WORK ITEM: Lines in the records below that contain the word "stub" must each be copied.

WORKING DATA:
▽

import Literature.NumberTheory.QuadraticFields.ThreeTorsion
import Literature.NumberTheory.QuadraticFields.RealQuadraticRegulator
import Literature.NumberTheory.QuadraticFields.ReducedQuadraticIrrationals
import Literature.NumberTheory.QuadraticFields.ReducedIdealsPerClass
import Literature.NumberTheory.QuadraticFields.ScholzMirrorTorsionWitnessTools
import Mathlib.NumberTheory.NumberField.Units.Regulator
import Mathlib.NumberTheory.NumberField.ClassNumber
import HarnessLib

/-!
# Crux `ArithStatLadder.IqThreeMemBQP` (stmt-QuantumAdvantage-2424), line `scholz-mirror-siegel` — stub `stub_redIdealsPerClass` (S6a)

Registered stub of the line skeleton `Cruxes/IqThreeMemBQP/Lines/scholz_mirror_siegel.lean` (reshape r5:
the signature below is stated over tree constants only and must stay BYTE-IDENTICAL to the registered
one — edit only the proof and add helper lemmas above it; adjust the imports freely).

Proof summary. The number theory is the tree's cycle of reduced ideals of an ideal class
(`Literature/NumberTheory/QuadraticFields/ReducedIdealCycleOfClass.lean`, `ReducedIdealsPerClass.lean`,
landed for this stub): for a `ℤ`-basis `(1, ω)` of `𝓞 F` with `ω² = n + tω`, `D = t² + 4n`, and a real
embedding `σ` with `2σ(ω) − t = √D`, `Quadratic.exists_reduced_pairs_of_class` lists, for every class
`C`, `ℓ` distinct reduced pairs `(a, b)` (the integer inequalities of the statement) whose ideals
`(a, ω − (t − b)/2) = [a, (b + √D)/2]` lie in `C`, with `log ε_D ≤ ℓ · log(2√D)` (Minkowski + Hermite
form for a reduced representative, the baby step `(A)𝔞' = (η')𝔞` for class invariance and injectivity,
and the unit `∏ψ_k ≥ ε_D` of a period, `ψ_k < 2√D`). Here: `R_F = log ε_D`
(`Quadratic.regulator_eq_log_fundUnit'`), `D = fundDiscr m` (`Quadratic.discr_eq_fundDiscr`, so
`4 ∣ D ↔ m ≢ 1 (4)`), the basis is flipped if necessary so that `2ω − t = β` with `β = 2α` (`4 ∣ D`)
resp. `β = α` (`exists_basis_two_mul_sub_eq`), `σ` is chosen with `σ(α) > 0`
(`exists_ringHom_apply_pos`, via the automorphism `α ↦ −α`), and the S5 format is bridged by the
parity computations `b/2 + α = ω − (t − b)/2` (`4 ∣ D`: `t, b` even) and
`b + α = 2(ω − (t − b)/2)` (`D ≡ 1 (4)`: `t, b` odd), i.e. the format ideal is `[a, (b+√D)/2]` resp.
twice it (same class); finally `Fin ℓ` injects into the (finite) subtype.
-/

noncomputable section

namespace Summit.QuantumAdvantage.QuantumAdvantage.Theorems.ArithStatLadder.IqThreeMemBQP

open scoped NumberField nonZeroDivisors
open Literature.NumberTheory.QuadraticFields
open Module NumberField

△

TASK ANSWER:
# Crux `ArithStatLadder.IqThreeMemBQP` (stmt-QuantumAdvantage-2424), line `scholz-mirror-siegel` — stub `stub_redIdealsPerClass` (S6a)
Registered stub of the line skeleton `Cruxes/IqThreeMemBQP/Lines/scholz_mirror_siegel.lean` (reshape r5:
landed for this stub): for a `ℤ`-basis `(1, ω)` of `𝓞 F` with `ω² = n + tω`, `D = t² + 4n`, and a real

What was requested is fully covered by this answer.